The OAIC has been conducting preliminary inquiries into the matter since June, and will now be investigating the personal information handling practices of the firm and the notification of the data breach to affected individuals.

Commissioner Angelene Falk has a range of options available to her if, following her investigation, she is satisfied that an interference with the privacy of one or more individuals has occurred.

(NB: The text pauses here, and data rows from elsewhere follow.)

/-- **The lower face of `R_{i+1}` is the upper free face of `R_i`.** [folklore] -/
theorem stair_succ_erase_top (ht : t₀ ≠ t₁) : ∀ (l : List W) (_ : l.Nodup) (i : ℕ)
    (hi : i + 1 < l.length),
    (stair t₀ t₁ l (i + 1)).erase (liftV t₁ l[i + 1]) = (stair t₀ t₁ l i).erase (liftV t₀ l[i])
  | [], _, i, hi => by simp at hi
  | [v], _, i, hi => by simp at hi
  | v :: w :: rest, hnd, 0, _ => by
      have hv : v ∉ w :: rest := (List.nodup_cons.1 hnd).1
      have hget1 : (v :: w :: rest)[1] = w := rfl
      have hget0 : (v :: w :: rest)[0] = v := rfl
      simp only [hget1, hget0]
      have hbv : liftV t₀ v ∉ bottomSimplex t₀ (w :: rest) := fun h => by
        obtain ⟨w', hw', hwv⟩ := mem_bottomSimplex.1 h
        exact hv ((liftV_injective t₀ hwv) ▸ hw')
      have htw : liftV t₁ v ≠ liftV t₁ w := fun h => hv (by rw [liftV_injective t₁ h]; simp)
      calc (stair t₀ t₁ (v :: w :: rest) (0 + 1)).erase (liftV t₁ w)
          = insert (liftV t₁ v) ((stair t₀ t₁ (w :: rest) 0).erase (liftV t₁ w)) := by
            rw [stair_cons_succ, Finset.erase_insert_of_ne htw]
        _ = insert (liftV t₁ v) (bottomSimplex t₀ (w :: rest)) := by rw [stair_zero_erase_top ht]
        _ = (stair t₀ t₁ (v :: w :: rest) 0).erase (liftV t₀ v) := by
            rw [stair_cons_zero, Finset.erase_insert_of_ne (liftV_ne_liftV ht.symm v v)]
            congr 1
            rw [show bottomSimplex t₀ (v :: w :: rest) = insert (liftV t₀ v) (bottomSimplex t₀ (w :: rest))
              from by simp [bottomSimplex], Finset.erase_insert hbv]
  | v :: w :: rest, hnd, j + 1, hj => by
      have hv : v ∉ w :: rest := (List.nodup_cons.1 hnd).1
      have hj' : j + 1 < (w :: rest).length := by simpa using hj
      have IH := stair_succ_erase_top ht (w :: rest) (List.nodup_cons.1 hnd).2 j hj'
      have hget2 : (v :: w :: rest)[j + 1 + 1] = (w :: rest)[j + 1] := rfl
      have hget1 : (v :: w :: rest)[j + 1] = (w :: rest)[j] := rfl
      simp only [hget2, hget1]
      have hne : ∀ (s : ℝ) (u : W), u ∈ w :: rest → liftV t₁ v ≠ liftV s u := fun s u hu h =>
        hv (by have := congrArg Prod.fst h; simp [liftV] at this; rwa [this])
      rw [stair_cons_succ v (w :: rest) (j + 1), stair_cons_succ v (w :: rest) j,
        Finset.erase_insert_of_ne (hne t₁ _ (List.getElem_mem hj')),
        Finset.erase_insert_of_ne (hne t₀ _ (List.getElem_mem (Nat.lt_of_succ_lt hj'))), IH]


/-- The top copy of `v_i` lies in `R_i`. [folklore] -/
theorem liftV_top_getElem_mem_stair : ∀ (l : List W) (i : ℕ) (hi : i < l.length),
    liftV t₁ l[i] ∈ stair t₀ t₁ l i
  | [], i, hi => by simp at hi
  | v :: rest, 0, _ => by rw [stair_cons_zero]; exact Finset.mem_insert_self _ _
  | v :: rest, j + 1, hj => by
      rw [stair_cons_succ]
      exact Finset.mem_insert_of_mem (liftV_top_getElem_mem_stair rest j (by simpa using hj))

/-- The bottom copy of `v_i` lies in `R_i`. [folklore] -/
theorem liftV_bot_getElem_mem_stair : ∀ (l : List W) (i : ℕ) (hi : i < l.length),
    liftV t₀ l[i] ∈ stair t₀ t₁ l i
  | [], i, hi => by simp at hi
  | v :: rest, 0, _ => by
      rw [stair_cons_zero]
      exact Finset.mem_insert_of_mem (mem_bottomSimplex.2 ⟨v, List.mem_cons_self, rfl⟩)
  | v :: rest, j + 1, hj => by
      rw [stair_cons_succ]
      exact Finset.mem_insert_of_mem (liftV_bot_getElem_mem_stair rest j (by simpa using hj))

/-- The top copy of `v_i` is not in the earlier staircase simplices. [folklore] -/
theorem liftV_top_getElem_notMem_stair (ht : t₀ ≠ t₁) : ∀ (l : List W) (_ : l.Nodup) (i' i : ℕ)
    (_ : i' < i) (hi : i < l.length), liftV t₁ l[i] ∉ stair t₀ t₁ l i'
  | [], _, i', i, _, hi => by simp at hi
  | v :: rest, hnd, 0, i, hlt, hi => by
      obtain ⟨j, rfl⟩ := Nat.exists_eq_succ_of_ne_zero (Nat.pos_iff_ne_zero.1 hlt)
      have hv : v ∉ rest := (List.nodup_cons.1 hnd).1
      have hj : j < rest.length := by simpa using hi
      have hget : (v :: rest)[j + 1] = rest[j] := rfl
      rw [hget, stair_cons_zero, Finset.mem_insert, not_or]
      refine ⟨fun h => hv ?_, fun h => ht (snd_eq_of_mem_bottomSimplex h).symm⟩
      rw [← liftV_injective t₁ h]; exact List.getElem_mem hj
  | v :: rest, hnd, j' + 1, i, hlt, hi => by
      obtain ⟨j, rfl⟩ := Nat.exists_eq_succ_of_ne_zero (by omega : i ≠ 0)
      have hv : v ∉ rest := (List.nodup_cons.1 hnd).1
      have hj : j < rest.length := by simpa using hi
      have hget : (v :: rest)[j + 1] = rest[j] := rfl
      rw [hget, stair_cons_succ, Finset.mem_insert, not_or]
      refine ⟨fun h => hv ?_, liftV_top_getElem_notMem_stair ht rest (List.nodup_cons.1 hnd).2 j' j
        (by omega) hj⟩
      rw [← liftV_injective t₁ h]; exact List.getElem_mem hj

/-- The staircase simplices of a nonempty list are nonempty with at least two vertices: they
contain the top copy of the first vertex and the bottom copy of the last. [folklore] -/
theorem two_le_card_stair (ht : t₀ ≠ t₁) : ∀ (l : List W) (i : ℕ), i < l.length →
    2 ≤ (stair t₀ t₁ l i).card
  | [], i, hi => by simp at hi
  | v :: rest, i, hi => by
      have h1 : liftV t₁ v ∈ stair t₀ t₁ (v :: rest) i := liftV_head_mem_stair v rest i
      obtain ⟨u, hu⟩ : ∃ u, liftV t₀ u ∈ stair t₀ t₁ (v :: rest) i := by
        rcases i with _ | j
        · refine ⟨v, ?_⟩
          rw [stair_cons_zero]
          exact Finset.mem_insert_of_mem (mem_bottomSimplex.2 ⟨v, List.mem_cons_self, rfl⟩)
        · have hj : j < rest.length := by simpa using hi
          refine ⟨rest[j], ?_⟩
          rw [stair_cons_succ]
          exact Finset.mem_insert_of_mem (liftV_bot_getElem_mem_stair rest j hj)
      have hne : liftV t₁ v ≠ liftV t₀ u := liftV_ne_liftV ht.symm v u
      calc 2 = ({liftV t₁ v, liftV t₀ u} : Finset (W × ℝ)).card := (Finset.card_pair hne).symm
        _ ≤ _ := Finset.card_le_card (by
          rw [Finset.insert_subset_iff, Finset.singleton_subset_iff]; exact ⟨h1, hu⟩)

end StairComb




section Expansion

variable {W : Type*} [NormedAddCommGroup W] [NormedSpace ℝ W] [DecidableEq W]
variable {K : Geometry.SimplicialComplex ℝ W} {L : List W} {t : ℕ → ℝ} {N : ℕ} {Sub : Set (Finset W)}

/-- **The base of the expansion**: the bottom copy `K × {t 0}` and the full product over the
subcomplex `Sub` (in the engulfing theorem: `L × 0 ∪ (L ∩ L₁) × I`). [folklore] -/
def baseFaces (K : Geometry.SimplicialComplex ℝ W) (L : List W) (t : ℕ → ℝ) (N : ℕ)
    (Sub : Set (Finset W)) : Set (Finset (W × ℝ)) :=
  {F | ∃ τ ∈ K.faces, F.Nonempty ∧ F ⊆ bottomSimplex (t 0) (faceList L τ)} ∪
    {F | ∃ a, a < N ∧ ∃ τ ∈ Sub, F ∈ prismFaces (t a) (t (a + 1)) (faceList L τ)}

/-- **The faces present before the expansion step `(a, σ, i)`** (slab `a`, prism over `σ`,
staircase simplex `R_i`), the prisms over the same-dimensional simplices in `D` being already
done: the base, all lower slabs, the prisms of slab `a` over smaller simplices and over `D`, and
the earlier staircase simplices of this prism. [folklore] -/
def prevFaces (K : Geometry.SimplicialComplex ℝ W) (L : List W) (t : ℕ → ℝ) (N : ℕ)
    (Sub : Set (Finset W)) (a : ℕ) (D : Set (Finset W)) (σ : Finset W) (i : ℕ) :
    Set (Finset (W × ℝ)) :=
  baseFaces K L t N Sub ∪
    {F | ∃ a', a' < a ∧ ∃ τ ∈ K.faces, F ∈ prismFaces (t a') (t (a' + 1)) (faceList L τ)} ∪
    {F | ∃ τ ∈ K.faces, τ.card < σ.card ∧ F ∈ prismFaces (t a) (t (a + 1)) (faceList L τ)} ∪
    {F | ∃ τ ∈ D, F ∈ prismFaces (t a) (t (a + 1)) (faceList L τ)} ∪
    {F | F.Nonempty ∧ ∃ i', i' < i ∧ F ⊆ stair (t a) (t (a + 1)) (faceList L σ) i'}

omit [NormedAddCommGroup W] [NormedSpace ℝ W] in
/-- Prism faces are down-closed. [folklore] -/
theorem prismFaces_down_closed {t₀ t₁ : ℝ} {l : List W} {F G : Finset (W × ℝ)}
    (hF : F ∈ prismFaces t₀ t₁ l) (hGF : G ⊆ F) (hG : G.Nonempty) : G ∈ prismFaces t₀ t₁ l := by
  obtain ⟨-, i, hi, hFi⟩ := hF
  exact ⟨hG, i, hi, hGF.trans hFi⟩

omit [NormedAddCommGroup W] [NormedSpace ℝ W] in
/-- Bottom faces are prism faces. [folklore] -/
theorem mem_prismFaces_of_subset_bottomSimplex {t₀ t₁ : ℝ} {l : List W} {F : Finset (W × ℝ)}
    (hF : F ⊆ bottomSimplex t₀ l) (hne : F.Nonempty) : F ∈ prismFaces t₀ t₁ l := by
  obtain ⟨q, hq⟩ := hne
  obtain ⟨w, hw, -⟩ := mem_bottomSimplex.1 (hF hq)
  obtain ⟨v, rest, rfl⟩ := List.exists_cons_of_ne_nil (List.ne_nil_of_mem hw)
  refine ⟨⟨q, hq⟩, 0, by simp, ?_⟩
  rw [stair_cons_zero]
  exact hF.trans (Finset.subset_insert _ _)

omit [NormedAddCommGroup W] [NormedSpace ℝ W] in
/-- The top simplex of a prism is a prism face. [folklore] -/
theorem mem_prismFaces_of_subset_topSimplex {t₀ t₁ : ℝ} {l : List W} {F : Finset (W × ℝ)}
    (hF : F ⊆ bottomSimplex t₁ l) (hne : F.Nonempty) : F ∈ prismFaces t₀ t₁ l := by
  obtain ⟨q, hq⟩ := hne
  obtain ⟨w, hw, -⟩ := mem_bottomSimplex.1 (hF hq)
  have hlen : 0 < l.length := List.length_pos_of_mem hw
  refine ⟨⟨q, hq⟩, l.length - 1, Nat.sub_lt hlen one_pos, fun p hp => ?_⟩
  obtain ⟨u, hu, rfl⟩ := mem_bottomSimplex.1 (hF hp)
  have hlen' : l.length - 1 + 1 = l.length := Nat.sub_add_cancel hlen
  rw [stair, hlen', List.take_length]
  exact Finset.mem_union_left _ (List.mem_toFinset.2 (List.mem_map.2 ⟨u, hu, rfl⟩))

/-- **(C1a)** The previous faces are faces of the product complex. [folklore] -/
theorem prevFaces_subset_productFaces (hSub : Sub ⊆ K.faces) {a : ℕ} (ha : a < N) {D : Set (Finset W)}
    (hD : D ⊆ K.faces) {σ : Finset W} (hσ : σ ∈ K.faces) {i : ℕ} (hi : i ≤ (faceList L σ).length) :
    prevFaces K L t N Sub a D σ i ⊆ productFaces K L t N := by
  have hN : 0 < N := lt_of_le_of_lt (Nat.zero_le a) ha
  rintro F ((((hF | hF) | hF) | hF) | hF)
  · rcases hF with ⟨τ, hτ, hne, hFτ⟩ | ⟨a', ha', τ, hτ, hFτ⟩
    · exact mem_productFaces_iff.2 ⟨0, hN, τ, hτ, mem_prismFaces_of_subset_bottomSimplex hFτ hne⟩
    · exact mem_productFaces_iff.2 ⟨a', ha', τ, hSub hτ, hFτ⟩
  · obtain ⟨a', ha', τ, hτ, hFτ⟩ := hF
    exact mem_productFaces_iff.2 ⟨a', ha'.trans ha, τ, hτ, hFτ⟩
  · obtain ⟨τ, hτ, -, hFτ⟩ := hF
    exact mem_productFaces_iff.2 ⟨a, ha, τ, hτ, hFτ⟩
  · obtain ⟨τ, hτ, hFτ⟩ := hF
    exact mem_productFaces_iff.2 ⟨a, ha, τ, hD hτ, hFτ⟩
  · obtain ⟨hne, i', hi', hFi⟩ := hF
    exact mem_productFaces_iff.2 ⟨a, ha, σ, hσ, hne, i', lt_of_lt_of_le hi' hi, hFi⟩

/-- **(C1b)** The previous faces are down-closed. [folklore] -/
theorem prevFaces_down_closed {a : ℕ} {D : Set (Finset W)} {σ : Finset W} {i : ℕ}
    {F G : Finset (W × ℝ)} (hF : F ∈ prevFaces K L t N Sub a D σ i) (hGF : G ⊆ F) (hG : G.Nonempty) :
    G ∈ prevFaces K L t N Sub a D σ i := by
  rcases hF with ((((hF | hF) | hF) | hF) | hF)
  · rcases hF with ⟨τ, hτ, -, hFτ⟩ | ⟨a', ha', τ, hτ, hFτ⟩
    · exact Or.inl (Or.inl (Or.inl (Or.inl (Or.inl ⟨τ, hτ, hG, hGF.trans hFτ⟩))))
    · exact Or.inl (Or.inl (Or.inl (Or.inl (Or.inr ⟨a', ha', τ, hτ, prismFaces_down_closed hFτ hGF hG⟩))))
  · obtain ⟨a', ha', τ, hτ, hFτ⟩ := hF
    exact Or.inl (Or.inl (Or.inl (Or.inr ⟨a', ha', τ, hτ, prismFaces_down_closed hFτ hGF hG⟩)))
  · obtain ⟨τ, hτ, hc, hFτ⟩ := hF
    exact Or.inl (Or.inl (Or.inr ⟨τ, hτ, hc, prismFaces_down_closed hFτ hGF hG⟩))
  · obtain ⟨τ, hτ, hFτ⟩ := hF
    exact Or.inl (Or.inr ⟨τ, hτ, prismFaces_down_closed hFτ hGF hG⟩)
  · obtain ⟨-, i', hi', hFi⟩ := hF
    exact Or.inr ⟨hG, i', hi', hGF.trans hFi⟩


/-! ### The expansion step `(a, σ, i)`: newness, horn, completeness -/

section Step

variable (hL : L.Nodup) (hKL : ∀ σ ∈ K.faces, σ ⊆ L.toFinset) (ht : StrictMono t)
variable {a : ℕ} {D : Set (Finset W)} {σ : Finset W} (hσ : σ ∈ K.faces) {i : ℕ}

include hKL hσ in
/-- The staircase simplices of the prism over `σ` project onto `σ`. [folklore] -/
theorem image_fst_stair_faceList (hi : i < (faceList L σ).length) :
    (stair (t a) (t (a + 1)) (faceList L σ) i).image Prod.fst = σ := by
  rw [image_fst_stair _ i hi, faceList_toFinset (hKL σ hσ)]

include hKL hσ in
/-- **Faces of `R_i` not projecting onto `σ` are already present** (in the prism over a smaller
simplex). [folklore] -/
theorem mem_prevFaces_of_image_ne (hi : i < (faceList L σ).length) {F : Finset (W × ℝ)}
    (hF : F ⊆ stair (t a) (t (a + 1)) (faceList L σ) i) (hne : F.Nonempty) (hπ : F.image Prod.fst ≠ σ) :
    F ∈ prevFaces K L t N Sub a D σ i := by
  set τ := F.image Prod.fst with hτ
  have hτσ : τ ⊆ σ := (Finset.image_subset_image hF).trans (by rw [image_fst_stair_faceList hKL hσ hi])
  have hτne : τ.Nonempty := hne.image _
  have hτK : τ ∈ K.faces := K.down_closed hσ hτσ hτne
  have hcard : τ.card < σ.card := Finset.card_lt_card (Finset.ssubset_iff_subset_ne.2 ⟨hτσ, hπ⟩)
  refine Or.inl (Or.inl (Or.inr ⟨τ, hτK, hcard, ?_⟩))
  rw [← faceList_filter hτσ, prismFaces_filter_iff]
  exact ⟨⟨hne, i, hi, hF⟩, fun q hq => Finset.mem_image_of_mem _ hq⟩

include hL ht hσ in
/-- **The lower face of `R_i` is already present.** [folklore] -/
theorem erase_top_mem_prevFaces (hi : i < (faceList L σ).length) :
    (stair (t a) (t (a + 1)) (faceList L σ) i).erase (liftV (t (a + 1)) (faceList L σ)[i]) ∈
      prevFaces K L t N Sub a D σ i := by
  have htne : t a ≠ t (a + 1) := (ht (Nat.lt_succ_self a)).ne
  rcases i with _ | j
  · -- the bottom simplex: base (slab 0) or top of the previous slab
    obtain ⟨v, rest, hl⟩ := List.exists_cons_of_ne_nil (List.ne_nil_of_length_pos hi)
    have hget : (faceList L σ)[0] = v := by simp [hl]
    rw [hget]
    have heq : (stair (t a) (t (a + 1)) (faceList L σ) 0).erase (liftV (t (a + 1)) v) =
        bottomSimplex (t a) (faceList L σ) := by
      rw [hl]; exact stair_zero_erase_top htne v rest
    rw [heq]
    have hbne : (bottomSimplex (t a) (faceList L σ)).Nonempty :=
      ⟨liftV (t a) v, mem_bottomSimplex.2 ⟨v, by rw [hl]; exact List.mem_cons_self, rfl⟩⟩
    rcases a with _ | a'
    · exact Or.inl (Or.inl (Or.inl (Or.inl (Or.inl ⟨σ, hσ, hbne, Finset.Subset.rfl⟩))))
    · refine Or.inl (Or.inl (Or.inl (Or.inr ⟨a', Nat.lt_succ_self a', σ, hσ, ?_⟩)))
      exact mem_prismFaces_of_subset_topSimplex Finset.Subset.rfl hbne
  · -- the upper free face of `R_j`
    have hj : j < (faceList L σ).length := Nat.lt_of_succ_lt hi
    rw [stair_succ_erase_top htne (faceList L σ) (faceList_nodup hL σ) j hi]
    refine Or.inr ⟨?_, j, Nat.lt_succ_self j, Finset.erase_subset _ _⟩
    -- nonempty: contains the top copy of `v_j`
    refine ⟨liftV (t (a + 1)) (faceList L σ)[j], Finset.mem_erase.2 ⟨?_, liftV_top_getElem_mem_stair _ j hj⟩⟩
    exact liftV_ne_liftV htne.symm _ _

"This includes making a determination, which can include declarations that HWLE take specified steps to ensure that the relevant act or practice is not repeated or continued, and to redress any loss or damage suffered by reason of the act or practice," the OAIC wrote in a statement this morning.

"If the investigation finds serious or repeated interferences with privacy of individuals, then the Commissioner has the power to seek civil penalties against HWLE from the Federal Court of Australia.

"In line with the OAIC’s Privacy regulatory action policy, the OAIC will await the conclusion of the investigation before commenting further."

A spokesperson from HWLE notes the announcement from the OAIC and emphasises the "privacy and security of our client and employee data is of the utmost importance".

"Since becoming aware of this incident, HWL Ebsworth’s focus has been to ensure that we properly reviewed the stolen data and informed those impacted as swiftly as we could, and we have worked closely with impacted organisations to notify all affected individuals," the spokesperson says.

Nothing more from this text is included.